Animal Collective - Isn’t It Now? (2023)

 di Edoardo Bridda

Time Skiffs e Isn’t It Now? sono due facce della stessa medaglia o quasi. Il primo, autoprodotto, è uscito nel 2022, il secondo, co-prodotto dal vincitore del Grammy Russell Elevado (D’Angelo, The Roots, Kamasi Washington) viene annunciato un anno e mezzo dopo ma le session di partenza sono le stesse e appartengono al periodo della pandemia.

Certo, un produttore può fare la differenza, e quando a lavorare su un disco ve n’è uno di peso, come in questo caso, le cose possono assumere pieghe interessanti. È il caso di Isn’t It Now? in cui la band sembra avere ancora una volta le idee chiare su cosa fare (un mix di psych, rock, folk e pop) e come realizzarle (una rock band a modo loro) ma che qui trova il modo di concertarle con rinnovato focus, senz’altro esagerando in lunghezza, ma non perdendo in varietà, vitalità e generosità delle trame.

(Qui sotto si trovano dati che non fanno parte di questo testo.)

/-
COR-CM (cell pub-hodgecm2) — THE HECKE OPERATORS ON `H¹(X_Γ(ℂ); ℚ)` ARE FUNCTIONS ON DOUBLE COSETS (`T_{δ₁γδ₂} = T_γ`,
`δᵢ ∈ Γ`), AND THE OPERATOR OF A SYMMETRIC DOUBLE COSET (`Γγ⁻¹Γ = ΓγΓ`) IS SEMISIMPLE WITH NO COMMUTATIVITY INPUT.
Lane «L-BYPASS LEAVES» (b10 gen 22): kernel text by the seat pub-hodgecm2-s2crux-idea-2 (probe RA-v34 Parts L–M, gen 8; the
(ℓ)/(t)-free packaging over `HeckeAlgebraSemisimple` by b10); filed by b10.  Count-neutral: no BINDER-OWNERS row, nothing under
`B01/Transposition`, Interfaces (C1) / E term untouched.  HC_CM is NOT proved; B01-S is NOT discharged; this file inhabits no
binder of the END display.
-/
import Summits.HodgeConjecture.CorCM.Geometry.HeckeAlgebraSemisimple
import HarnessLib

set_option autoImplicit false

/-!
# Hecke operators on `H¹(X_Γ(ℂ); ℚ)`: double-coset invariance, and semisimplicity on symmetric double cosets

`X_Γ = Var.scheme hU h₃ (.pms (pmsCode L ι₁ V Γ))`; `T_γ = τ'_{f₁} ∘ g^*` for the Hecke pair over `Γ_γ = Γ ∩ γ⁻¹Γγ`
(`HeckeOperatorSemisimple`, `HeckeAlgebraSemisimple`).

* §1 `Level.map_conj_heckePair_Γ_le_heckePair_of_mem` — `δ₂ Γ_{δ₁γδ₂} δ₂⁻¹ ≤ Γ_γ` for `δ₁, δ₂ ∈ Γ`: the translate
  `X_{Γ_{δ₁γδ₂}} → X_{Γ_γ}`, `[w] ↦ [δ₂ w]`, exists.
* §2 `Model.unif_map_mulVec_of_mem` (the uniformisation `unif_Γ` is `Γ`-invariant), `mapContinuous_eq_comp_of_unif''`, and
  `Model.transferMap_comp_pull_eq_of_mem_of_mem` — **`T_{δ₁γδ₂} = T_γ`**: the translate `t` over `w ↦ δ₂ w` satisfies
  `f₁' = f₁ ∘ t`, `g' = g ∘ t` on complex points, and `τ'_{f₁∘t} ∘ (g∘t)^* = τ'_{f₁} ∘ g^*` (`FiniteCoverTransferSwap`) — the
  Hecke operators are indexed by `Γ \ U(V)(L) / Γ` (first half of the labelling sentence of the Hecke–Hodge dictionary).
* §3 `Model.exists_heckeAlgebra_isSemisimple_biInvariant` — the family theorem of `HeckeAlgebraSemisimple` with the clause
  `T_{δ₁γδ₂} = T_γ` added; `Model.exists_heckeOperator_isSemisimple_of_inv_mem_doubleCoset` — **if `γ⁻¹ = δ₁γδ₂` with
  `δᵢ ∈ Γ` (a SYMMETRIC double coset) then `T_γ` is a semisimple endomorphism of `H¹(X_Γ(ℂ); ℚ)`** with NO commutativity
  hypothesis: `ᵗT_γ = T_{γ⁻¹} = T_γ`, so `{T_γ}` is an adjoint-stable commuting family.  Inputs: the level, anisotropy,
  `γ`, the symmetry; `hHD`/`hI` are the tree-discharged model-choice facts.

References: G. Shimura, *Introduction to the Arithmetic Theory of Automorphic Functions* (1971), §3.1 Prop. 3.1, §3.2–3.4,
§7.2–7.3 [Shimura1971]; N. Bergeron, J. Millson, C. Moeglin, Acta Math. 216 (2016), Introduction §1.1, Part 2 §1.3, §1.8
[BergeronMillsonMoeglin2016Balls]; A. Hatcher, *Algebraic Topology* (2002), §3.G [HatcherAT2002]; H. Lange, *Abelian Varieties
over the Complex Numbers* (2023), §2.4.1 Thm. 2.4.9 [Lange2023AbelianVarietiesC]; C. Voisin, *Hodge Theory and Complex Algebraic
Geometry I* (2002), §7.1.2, §7.3.2 [VoisinHodgeI2002].
-/

noncomputable section

open CategoryTheory Matrix
open Literature.AlgebraicGeometry.Motives (SchemeOver ComplexPoints AlgPoints bettiCohomology)
open Literature.AlgebraicGeometry.HodgeTheory
open Literature.AlgebraicGeometry.ShimuraVarieties
open Literature.AlgebraicTopology.SingularHomology

namespace Summit.HodgeConjecture.CorCM

open NumberField Literature.NumberTheory.Automorphic

/-! ## §1 The translate between the Hecke levels of `δ₁γδ₂` and `γ` -/

namespace Level

variable {L : CMField} {ι₁ : L →+* ℂ} {V : HermSpace3 L ι₁}
/-- ★★★ **(H) `HodgeSlavingShell` — AS TYPED (binder `C¹`), by name.**  If `u ∈ C¹(ℝ³; ℝ³)` is divergence-free and
unthreaded about `x₀` then on every shell `0 < a < |y| < b`: `∫_shell r⁻³|u_tan|² ≤ ½∫_shell (∂_r(r²u_r))²/r⁵`
(`Hodge.hodgeSlavingShell_C1`: the sphere-free Bochner inequality with vorticity defect for `C²` fields, transported to `C¹`
fields by mollification).  The card's sphere-wise statement (`u_tan = ∇_S ψ`, `λ₁(S_r) = 2/r²`) integrated over the
shell; no surface measure is used anywhere. [cite: KorobkovPileckasRusso2015, Thm 3.6] -/
theorem hodgeSlavingShell : HodgeSlavingShell := fun u x₀ a b hu hdiv hU ha hab =>
  Hodge.hodgeSlavingShell_C1 u x₀ a b hu hdiv hU ha hab

end HbyName

end Summit.NavierStokesRegularity.NavierStokesRegularity.Theorems.PoloidalLiouville.CentreVirial
import Summits.CriticalPhenomena.PercolationContinuityZ3.Theorems.PercNearOneGluingNoHeavyLowerTailSahiC3CubeAnyIndex
import Summits.CriticalPhenomena.PercolationContinuityZ3.Theorems.PercNearOneGluingNoHeavyLowerTailSahiCombSixLetterStrata

/-!
# Kahn's Conjecture 5 / Sahi's `C₃` in the MEASURE vocabulary (`sahiE3 (prodBernoulli q)`) on at most SIX coordinates and on the six-coordinate
# junta / substitution classes — the percolation-facing forms of the six-letter certificate

Support file (cell `prim-sahi`, seat `prim-sahi-typer` gen 36; `--supports stmt-CriticalPhenomena-4575`; proposed `--computational`: the closure contains the
declared `native_decide` axioms of the six-letter certificate `…ThreePartitionCubeSix` (gen 35) through `…SahiCombSixLetterStrata`; nothing else non-standard,
no `sorry`, no definitions).  Companion of typer gen 28's `…SahiC4CubeFiveAnyIndex` (`sahiC3_of_card_le_five`): the same statements with SIX.

* **`sahiC3_of_card_le_six`** — any `Fintype ι` with `card ι ≤ 6`, any `q : ι → [0,1]`, increasing `A, B, C ⊆ Set ι`: `0 ≤ sahiE3 (prodBernoulli q) A B C`
  (Kahn's Conjecture 5 [Kahn2022, Conj. 5] / Sahi's Conjecture 5 at `n = 3` [Sahi2008] for every product measure on at most six coordinates, e.g. any three increasing
  events of bond percolation on a graph with at most six edges); `sahiC3_lower_of_card_le_six` — DECREASING events (e.g. three disconnection events of a `≤ 6`-edge graph);
  `sahiPositive_three_bernoulliWeight_of_card_le_six` — `SahiPositive (bernoulliWeight q) 3` (all nonnegative increasing `f, g, h`).
* **`kahn_of_inter_determinedBy_card_le_six`** — EVERY finite `ι`: `0 ≤ sahiE3 (prodBernoulli q) U A B` for increasing `U, A, B` with `A ∩ B` determined by at most
  six coordinates (P3's junta-intersection theorem with the six-letter base, `SahiCombJunta.combPos_sahiE_three_of_inter_determinedBy_card_le_six`);
  **`kahn_of_subst_le_six`** — for monotone Boolean combinations of at most six events with pairwise disjoint supports
  (`SahiCombSubstitution.combPos_sahiE_three_subst_le_six`; e.g. connection events of a two-terminal network built from `≤ 6` edge-disjoint gadgets, read through
  the gadgets' conduction states).
HONEST LABEL: computational (closure as stated); the six-coordinate CASES only. [this work]
-/

noncomputable section

open scoped Classical

namespace Summit.CriticalPhenomena.PercolationContinuityZ3.Theorems.SahiC3Cube

open Finset Function MeasureTheory
open Literature.Combinatorics.Sahi2008 Literature.Probability.LatticeModels
open Literature.Probability.Percolation (DeterminedBy)
open Literature.Probability.Percolation.DecisionTree (ind ind_nonneg)
open SahiComb

variable {ι : Type} [Fintype ι]

/-- **Kahn's Conjecture 5 / Sahi's `C₃` for every product measure on at most six coordinates** (any index type; six-letter certificate). [this work]
[computational] -/
theorem sahiC3_of_card_le_six (hι : Fintype.card ι ≤ 6) (q : ι → unitInterval) {A B C : Set (Set ι)}
    (hA : IsUpperSet A) (hB : IsUpperSet B) (hC : IsUpperSet C) : 0 ≤ sahiE3 (prodBernoulli q) A B C := by
  rw [← sahiE_three_ind]
  exact (SahiC3CombCube.combPos_sahiE_three_of_card_le_six hι hA hB hC).nonneg q

/-- **`C₃` for DECREASING events, every product measure on at most six coordinates.** [this work] [computational] -/
theorem sahiC3_lower_of_card_le_six (hι : Fintype.card ι ≤ 6) (q : ι → unitInterval) {A B C : Set (Set ι)}
    (hA : IsLowerSet A) (hB : IsLowerSet B) (hC : IsLowerSet C) : 0 ≤ sahiE3 (prodBernoulli q) A B C := by
  rw [sahiE3_compl]
  exact sahiC3_of_card_le_six hι _ (isUpperSet_preimage_compl hA) (isUpperSet_preimage_compl hB) (isUpperSet_preimage_compl hC)

/-- `SahiPositive (bernoulliWeight q) 3` on at most six coordinates: all nonnegative increasing `f, g, h : 2^ι → ℝ` have `E₃(μ_q; f, g, h) ≥ 0` (indicators
suffice, `sahiPositive_iff_indicators`). [this work] [computational] -/
theorem sahiPositive_three_bernoulliWeight_of_card_le_six (hι : Fintype.card ι ≤ 6) (q : ι → unitInterval) :
    SahiPositive (bernoulliWeight q) 3 := by
  rw [sahiPositive_iff_indicators]
  intro U hU
  have hind : (fun i => setInd (U i)) = fun i => ind (U i : Set (Set ι)) := by
    funext i ω
    simp [setInd_apply, ind]
  rw [hind]
  exact SahiC3CombCube.sahiE_three_ind_nonneg_of_card_le_six hι (fun i => (U i : Set (Set ι))) hU q

/-- **Junta-intersection, Kahn form, six coordinates, EVERY finite `ι`**: `0 ≤ E₃(U, A, B)` under `prodBernoulli q` for increasing `U, A, B` with `A ∩ B`
determined by at most six coordinates. [this work] [computational] -/
theorem kahn_of_inter_determinedBy_card_le_six (q : ι → unitInterval) (W : Finset ι) (hW : W.card ≤ 6) {U A B : Set (Set ι)}
    (hU : IsUpperSet U) (hA : IsUpperSet A) (hB : IsUpperSet B) (hAB : DeterminedBy (A ∩ B) (↑W : Set ι)) :
    0 ≤ sahiE3 (prodBernoulli q) U A B := by
  rw [← sahiE_three_ind]
  exact (SahiCombJunta.combPos_sahiE_three_of_inter_determinedBy_card_le_six W hW hU hA hB hAB).nonneg q

/-- **Block substitution, Kahn form, six blocks, EVERY finite `ι`**: for `r ≤ 6` events `X_j` with pairwise disjoint supports and increasing patterns
`Φ₀, Φ₁, Φ₂ ⊆ 2^{Fin r}`: `0 ≤ E₃(subst X Φ₀, subst X Φ₁, subst X Φ₂)` under `prodBernoulli q`. [this work] [computational] -/
theorem kahn_of_subst_le_six (q : ι → unitInterval) {r : ℕ} (hr : r ≤ 6) (X : Fin r → Set (Set ι)) (S : Fin r → Finset ι)
    (hS : (Set.univ : Set (Fin r)).PairwiseDisjoint S) (hXd : ∀ j, DeterminedBy (X j) (↑(S j) : Set ι))
    (Φ : Fin 3 → Set (Set (Fin r))) (hΦ : ∀ i, IsUpperSet (Φ i)) :
    0 ≤ sahiE3 (prodBernoulli q) (SahiCombSubstitution.subst X (Φ 0)) (SahiCombSubstitution.subst X (Φ 1))
      (SahiCombSubstitution.subst X (Φ 2)) := by
  rw [← sahiE_three_ind]
  have h := (SahiCombSubstitution.combPos_sahiE_three_subst_le_six hr X S hS hXd Φ hΦ).nonneg q
  have hfun : (fun i => ind (SahiCombSubstitution.subst X (Φ i))) =
      ![ind (SahiCombSubstitution.subst X (Φ 0)), ind (SahiCombSubstitution.subst X (Φ 1)), ind (SahiCombSubstitution.subst X (Φ 2))] := by
    funext i; fin_cases i <;> rfl
  rwa [hfun] at h

end Summit.CriticalPhenomena.PercolationContinuityZ3.Theorems.SahiC3Cube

I ritrovati quattro, il “portoghese” sempre in viaggio Panda Bear, il lennoniano Avey Tare, l’anima folk nel segno di Donovan Deakin e Geologist, l’esploratore, continuano qui un viaggio coerente con la propria storia, tornando cioè dalle parti di una floreale fantasilandia in cui i Beach Boys sono diventati entità semi-divine, allargando le maglie della propria cifra stilistica, esplorandone i lati più paciosi e escapisti, lavorando nell’intorno di una potabilità lisergicamente pop.

Nei 64 minuti del disco c’è persino una prog suite un po’ polpettona che ne conta 21 (Defeat con intro estatica, sezione psych-pop, vaudeville mediano e outro ambient) ma a partire dal valido lead single, Soul Capturer, il loro lato folk pop, speziato di Caraibi e Africa, mette a segno ottimi colpi. Genies Open, che pure deve molto alla prog era via Beatles – Abbey Road – Pink Floyd, con il suo crescere per cerchi concentrici, e un cambio di tempo a metà via, è forse il picco di un disco raffinato, stratificato ma che non perde in freschezza e fascino esplorativo.

Non tutto è eccelso. La conclusiva e mantrica King Walk è pura autoindulgenza, ma episodi gigioni come Medgicians From Baltimore (quasi dieci minuti di paciosa e cantilenante serenata “western”), o assolati bubblegum vagamente Vampire Weekend come Gem & I, non vanno sottovalutati. Così come validi sono anche gli episodi brevi e a formato canzone come Broke Zodiac o Stride Rite (lento in riva al mare guidato da un romantico piano) che merita una citazione anche solo per essere l’episodio più “ordinario” nella produzione dei nostri. Se ne poteva fare un EP dei loro, di quelli che ai tempi valevano più degli album, ma tant’è, in Isn’t It Now? ce n’è abbastanza per non considerarlo un album per die hard fan della band.